Instead of creating new deployment branches every Tuesday, I'd like to instead maintain 3 longer-lived deployment branches:
To continue the same release cadence that we currently have in place, we would do this instead:
* Merge from master into group0 on Tuesday.
* Merge from group0 to group1 on Wednesday.
* Merge from group1 to group2 on Thursday.
{F45807}
## What has to change ##
Current practices during swats often involve either committing the same change twice (once on master, once on deployment branch) or cherry-picking the commit from master to the deployment branch. Neither of these practices are really practical for long lived branches. Since master will be merged into deployment, we end up with the same change happening twice and that results in a merge conflict. Since cherry-picking introduces the same change but isn't tracked by git, this too causes merge conflicts.
So the solution is for hotfixes to be prepared as follows:
1. Branch from master -> new topic branch
1. Make the change and commit
1. Merge your topic branch to master
1. During SWAT, merge that same topic branch into the deployment branch.
This will ensure clean merges and sane branch history.

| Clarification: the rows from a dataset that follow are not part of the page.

import Summits.CriticalPhenomena.PercolationContinuityZ3.Theorems.Transplant.PlanarSkeletonFrmFromDefs
import Summits.CriticalPhenomena.PercolationContinuityZ3.Theorems.Transplant.SkelFrmFromBChoiceResidC
import Summits.CriticalPhenomena.PercolationContinuityZ3.Theorems.Transplant.SkelFrmBChoiceResidC
import Summits.CriticalPhenomena.PercolationContinuityZ3.Theorems.Transplant.SkelFrmFromBChoiceDepth2
import Summits.CriticalPhenomena.PercolationContinuityZ3.Theorems.Transplant.SkelFrmBChoiceDepth2
import Summits.CriticalPhenomena.PercolationContinuityZ3.Theorems.Transplant.SkelFrmFromBChoiceDepthYW
import Summits.CriticalPhenomena.PercolationContinuityZ3.Theorems.Transplant.SkelFrmBChoiceDepthYW
import Summits.CriticalPhenomena.PercolationContinuityZ3.Theorems.Transplant.SkelFrmFromBChoiceWindow3
import Summits.CriticalPhenomena.PercolationContinuityZ3.Theorems.Transplant.SkelFrmBChoiceWindow3
import Summits.CriticalPhenomena.PercolationContinuityZ3.Theorems.Transplant.SkelFrmFromBChoiceRootLanding2
import Summits.CriticalPhenomena.PercolationContinuityZ3.Theorems.Transplant.SkelFrmBChoiceRootLanding2
import Summits.CriticalPhenomena.PercolationContinuityZ3.Theorems.Transplant.SkelFrmFromBChoiceRootRunY
import Summits.CriticalPhenomena.PercolationContinuityZ3.Theorems.Transplant.SkelFrmBChoiceRootRunY
import Summits.CriticalPhenomena.PercolationContinuityZ3.Theorems.Transplant.SkelFrmFromBChoiceRootPrefix
import Summits.CriticalPhenomena.PercolationContinuityZ3.Theorems.Transplant.SkelFrmBChoiceRootPrefix
import HarnessLib
import Summits.CriticalPhenomena.PercolationContinuityZ3.Theorems.Transplant.SkelFrmBChoiceResidR
/-!
# U-WAVE PORT (RULING D-U, lead g21 2026-08-26; WAVE-U-MANIFEST v3.0 row «SkelFrmBChoiceResidR» ↦ «SkelFrmFromBChoiceResidR») of the tree module
# `Transplant/SkelFrmBChoiceResidR` onto the carrier `PlanarSkeletonFrmFrom` (frames only, cylinders connected from width `ℓ₀` on)

ORIGINAL TITLE: N2 (frames-only node `SamePDropOfSkeletonFrm₁`, OPEN), (R) column — **THE (R) RESIDUAL SLOT FUNCTIONS OF RECORD** for stmt's parametric unions

builds on p205010 (kernel theorem, internal audit signed; external expert review pending) — nothing in this file uses p205010; NOTHING is claimed about the
OPEN node U `SamePDropOfSkeletonFrmFrom₁` (nor U_s / the end state).  Lane `prim-bschramm`, seat `prim-hp-8 gen 53 (U-wave port pen, family P-hp8; tool of record = p3-g26 port_u.py)`; helper file
(`--supports stmt-CriticalPhenomena-4575 --as helper`).  PORT RULES r1–r4 of RULING D-U: declaration order and proof texts are those of the original,
byte-identical except (i) the carrier token `PlanarSkeletonFrm ↦ PlanarSkeletonFrmFrom` (binders, `namespace`/`end` lines, qualified names of twinned
declarations), (ii) carrier-FREE declarations of the original (φ-level `Skelφ…` blocks and namespace-only arithmetic residents) are NOT re-declared —
this file imports the original and `export`s the twin-free residents (POLICY T / treatment (m1)); residents whose statement mentions a twinned
constant are copied, (iii) every carrier-binding declaration keeps its explicit binder `(Φ : PlanarSkeletonFrmFrom G)` in its own signature (r2).  Docstrings and citations are the original's.  Manifest row idx 160 (level 18; flags verbatim|DEF-ROW|RESIDENTS(T:1/free:0)); filed by the hp-8 lineage under RULING M-11 (family P-hp8).
-/

noncomputable section

open scoped Classical

namespace Summit.CriticalPhenomena.PercolationContinuityZ3.Theorems.Transplant

namespace PlanarSkeletonFrmFrom

namespace NegB

open Literature.Probability.Percolation Literature.Probability.LatticeModels SimpleGraph
open SkelConc (Consts)
open Skelφ (kgSL)
open Neg

/-- **The (R) box residual** `gxR0 mk := 60·(Rs mk + 1)` ((R-46)(g): `M_L ≥ g ≥ 60(Rs+1)` ⇒ `sL ≥ 30·Rs + 28`). [this work] -/
def gxR0 (mk : ℕ) : Neg.FSlot := fun _ _ _ _ _ _ _ t _ D => 60 * (KS.Rs t D mk + 1)

/-- **The (R) width residual** `fxR mk := KS.fxR0 mk = Rs + R′0 + prB0 + 1` (Bridge0). [this work] -/
def fxR (mk : ℕ) : Neg.FSlot := fun κ _ _ _ _ _ Φ t p D => KS.fxR0 κ Φ t p D mk

/-- **The (R) excess residual**: the max of the six excess floors of the two `_of_le` wrappers (see the module docstring). [this work] -/
def exR0 (mk : ℕ) : GSlot := fun κ _ _ _ _ _ Φ t p D g f =>
  max (KS0.r₀0 t D mk (RLD κ Φ t p D g f) + 1) (max (KS0.r₀0 t D mk (KS.RB0 κ Φ t p D mk) + 1) (max (KS.Yb0 κ Φ t p D mk g f + 1)
    (max (KS.D0s κ Φ t p D mk g f (kgq κ Φ t p D g f (qxQ4 κ Φ t p D g f)) + ZD2 κ Φ t p D g f + 13 * (kgSL (nL κ Φ t p D g f) (ℓL κ Φ t p D g f) (hL κ Φ t p D g f)).toNat + 1)
    (max (KS.D0s κ Φ t p D mk g f (kgq κ Φ t p D g f 0) + KS.ZDP κ Φ t p D g f + 1)
      (KS.D2R κ Φ t p D mk g f (WxYQ4 κ Φ t p D g f) + ZDYW κ Φ t p D g f + 13 * nL κ Φ t p D g f + 1)))))

/-- **The (R) extra-pair slot** `PxR mk := KS.Px0 mk` (the root bridge pair; ChoiceBridge0's `hPx`). [this work] -/
def PxR (mk : ℕ) : PSlot := KS.Px0 mk

/-- **The (R) rim-diameter residual** `mxR := 0` (the (R) rim device reads `mRS … mx` like (C): `hDm_R` holds at every `mx`). [this work] -/
def mxR : GSlot := fun _ _ _ _ _ _ _ _ _ _ _ _ => 0

section Floors

variable (κ : Consts) {V : Type} [DecidableEq V] [Countable V] {G : SimpleGraph V} [G.LocallyFinite] (Φ : PlanarSkeletonFrmFrom G) (t : V) (p : unitInterval)
  (D : Skelφ.StepI.DataNS V) (mk g f : ℕ)

/-- `gxR0` unfolded. [folklore] -/
theorem gxR0_at (κ : Consts) {V : Type} [DecidableEq V] [Countable V] {G : SimpleGraph V} [G.LocallyFinite] (Φ : PlanarSkeletonFrmFrom G) (t : V) (p : unitInterval) (D : Skelφ.StepI.DataNS V) (mk : ℕ) : gxR0 mk κ Φ t p D = 60 * (KS.Rs t D mk + 1) := rfl

/-- `fxR` unfolded. [folklore] -/
theorem fxR_at (κ : Consts) {V : Type} [DecidableEq V] [Countable V] {G : SimpleGraph V} [G.LocallyFinite] (Φ : PlanarSkeletonFrmFrom G) (t : V) (p : unitInterval) (D : Skelφ.StepI.DataNS V) (mk : ℕ) : fxR mk κ Φ t p D = KS.fxR0 κ Φ t p D mk := rfl

/-- `PxR` unfolded. [folklore] -/
theorem PxR_at (κ : Consts) {V : Type} [DecidableEq V] [Countable V] {G : SimpleGraph V} [G.LocallyFinite] (Φ : PlanarSkeletonFrmFrom G) (t : V) (p : unitInterval) (D : Skelφ.StepI.DataNS V) (mk : ℕ) : PxR mk κ Φ t p D = KS.Px0 mk κ Φ t p D := rfl

/-- `mxR = 0`. [folklore] -/
theorem mxR_at (κ : Consts) {V : Type} [DecidableEq V] [Countable V] {G : SimpleGraph V} [G.LocallyFinite] (Φ : PlanarSkeletonFrmFrom G) (t : V) (p : unitInterval) (D : Skelφ.StepI.DataNS V) (g : ℕ) (f : ℕ) : mxR κ Φ t p D g f = 0 := rfl

/-- **The six (R) excess floors from `exR0 mk ≤ ex`** (in the order `hexRL`, `hexRB`, `hexYb`, `hexZ`, `hexP`, `hexY`). [folklore] -/
theorem exR0_floors (κ : Consts) {V : Type} [DecidableEq V] [Countable V] {G : SimpleGraph V} [G.LocallyFinite] (Φ : PlanarSkeletonFrmFrom G) (t : V) (p : unitInterval) (D : Skelφ.StepI.DataNS V) (mk : ℕ) (g : ℕ) (f : ℕ) {ex : ℕ} (h : exR0 mk κ Φ t p D g f ≤ ex) :
    KS0.r₀0 t D mk (RLD κ Φ t p D g f) + 1 ≤ ex ∧ KS0.r₀0 t D mk (KS.RB0 κ Φ t p D mk) + 1 ≤ ex ∧ KS.Yb0 κ Φ t p D mk g f + 1 ≤ ex ∧
    KS.D0s κ Φ t p D mk g f (kgq κ Φ t p D g f (qxQ4 κ Φ t p D g f)) + ZD2 κ Φ t p D g f +
        13 * (kgSL (nL κ Φ t p D g f) (ℓL κ Φ t p D g f) (hL κ Φ t p D g f)).toNat + 1 ≤ ex ∧
    KS.D0s κ Φ t p D mk g f (kgq κ Φ t p D g f 0) + KS.ZDP κ Φ t p D g f + 1 ≤ ex ∧
    KS.D2R κ Φ t p D mk g f (WxYQ4 κ Φ t p D g f) + ZDYW κ Φ t p D g f + 13 * nL κ Φ t p D g f + 1 ≤ ex := by
  unfold exR0 at h
  simp only [max_le_iff] at h
  obtain ⟨h1, h2, h3, h4, h5, h6⟩ := h
  exact ⟨h1, h2, h3, h4, h5, h6⟩

/-- The six floors hold at `exR0` itself. [folklore] -/
theorem exR0_floors_self (κ : Consts) {V : Type} [DecidableEq V] [Countable V] {G : SimpleGraph V} [G.LocallyFinite] (Φ : PlanarSkeletonFrmFrom G) (t : V) (p : unitInterval) (D : Skelφ.StepI.DataNS V) (mk : ℕ) (g : ℕ) (f : ℕ) :
    KS0.r₀0 t D mk (RLD κ Φ t p D g f) + 1 ≤ exR0 mk κ Φ t p D g f ∧ KS0.r₀0 t D mk (KS.RB0 κ Φ t p D mk) + 1 ≤ exR0 mk κ Φ t p D g f ∧
    KS.Yb0 κ Φ t p D mk g f + 1 ≤ exR0 mk κ Φ t p D g f ∧
    KS.D0s κ Φ t p D mk g f (kgq κ Φ t p D g f (qxQ4 κ Φ t p D g f)) + ZD2 κ Φ t p D g f +
        13 * (kgSL (nL κ Φ t p D g f) (ℓL κ Φ t p D g f) (hL κ Φ t p D g f)).toNat + 1 ≤ exR0 mk κ Φ t p D g f ∧
    KS.D0s κ Φ t p D mk g f (kgq κ Φ t p D g f 0) + KS.ZDP κ Φ t p D g f + 1 ≤ exR0 mk κ Φ t p D g f ∧
    KS.D2R κ Φ t p D mk g f (WxYQ4 κ Φ t p D g f) + ZDYW κ Φ t p D g f + 13 * nL κ Φ t p D g f + 1 ≤ exR0 mk κ Φ t p D g f :=
  exR0_floors κ Φ t p D mk g f le_rfl

/-- **The box floor at any dominating slot**: `60·(Rs + 1) ≤ gx` from `gxR0 mk ≤ gx` (stmt's `le_gT_gxQ ….2.2`). [folklore] -/
theorem hgR_of_ge (κ : Consts) {V : Type} [DecidableEq V] [Countable V] {G : SimpleGraph V} [G.LocallyFinite] (Φ : PlanarSkeletonFrmFrom G) (t : V) (p : unitInterval) (D : Skelφ.StepI.DataNS V) (mk : ℕ) {gx : ℕ} (h : gxR0 mk κ Φ t p D ≤ gx) : 60 * (KS.Rs t D mk + 1) ≤ gx := h

/-- **The width floor at any dominating slot**: `KS.fxR0 mk ≤ fx` from `fxR mk ≤ fx` (stmt's `le_fT_fxQ ….2.2`). [folklore] -/
theorem hf_of_ge (κ : Consts) {V : Type} [DecidableEq V] [Countable V] {G : SimpleGraph V} [G.LocallyFinite] (Φ : PlanarSkeletonFrmFrom G) (t : V) (p : unitInterval) (D : Skelφ.StepI.DataNS V) (mk : ℕ) {fx : ℕ} (h : fxR mk κ Φ t p D ≤ fx) : KS.fxR0 κ Φ t p D mk ≤ fx := h

end Floors

end NegB

end PlanarSkeletonFrmFrom

end Summit.CriticalPhenomena.PercolationContinuityZ3.Theorems.Transplant

end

##Historical rambling follows:##
**The way we deploy MediaWiki is horribly convoluted, tedious and error prone.** The process has grown a lot of cruft over the years and very little has gotten cleaned up. Those who have had to deal with the complexity have been more or less //content to live with it// / //too busy to do anything about it.//
As the new guy saddled with the weekly 'train deployment' responsibilities, I am not numb to the problems and I'm not content to continue with a system that is so badly broken.
== Problems with the current system ==
For those who are not fully familiar with the process, see [[ https://wikitech.wikimedia.org/wiki/Heterogeneous_deployment/Train_deploys | Train_deploys ]]. Even after multiple deploys it's still very difficult to follow without making any mistakes.
* Way too many steps - it's time consuming, tedious and error-prone
* Steep learning curve, low bus-factor
* Very fragile, lots of opportunities to kill entire groups of wikis.
* Missing a step easily leads to breaking production wikis with no warning and no immediate indication that anything went wrong
* Worst case scenario: a single miss-typed command could bring down all wikipedia.org wikis.
* Don't take my word for it, read this: [[ http://etherpad.wikimedia.org/p/IBrokeWikipediaList | IBrokeWikipediaList ]].
* Every week we create a full clone of MediaWiki core, plus one for each of the deployed extensions.
* This is slow and wastes a lot of storage/bandwidth.
* Even worse, this stresses gerrit and in turn lowers everyone's productivity by delaying CI test results, slowing developer commits, pulls, code reviews, merges...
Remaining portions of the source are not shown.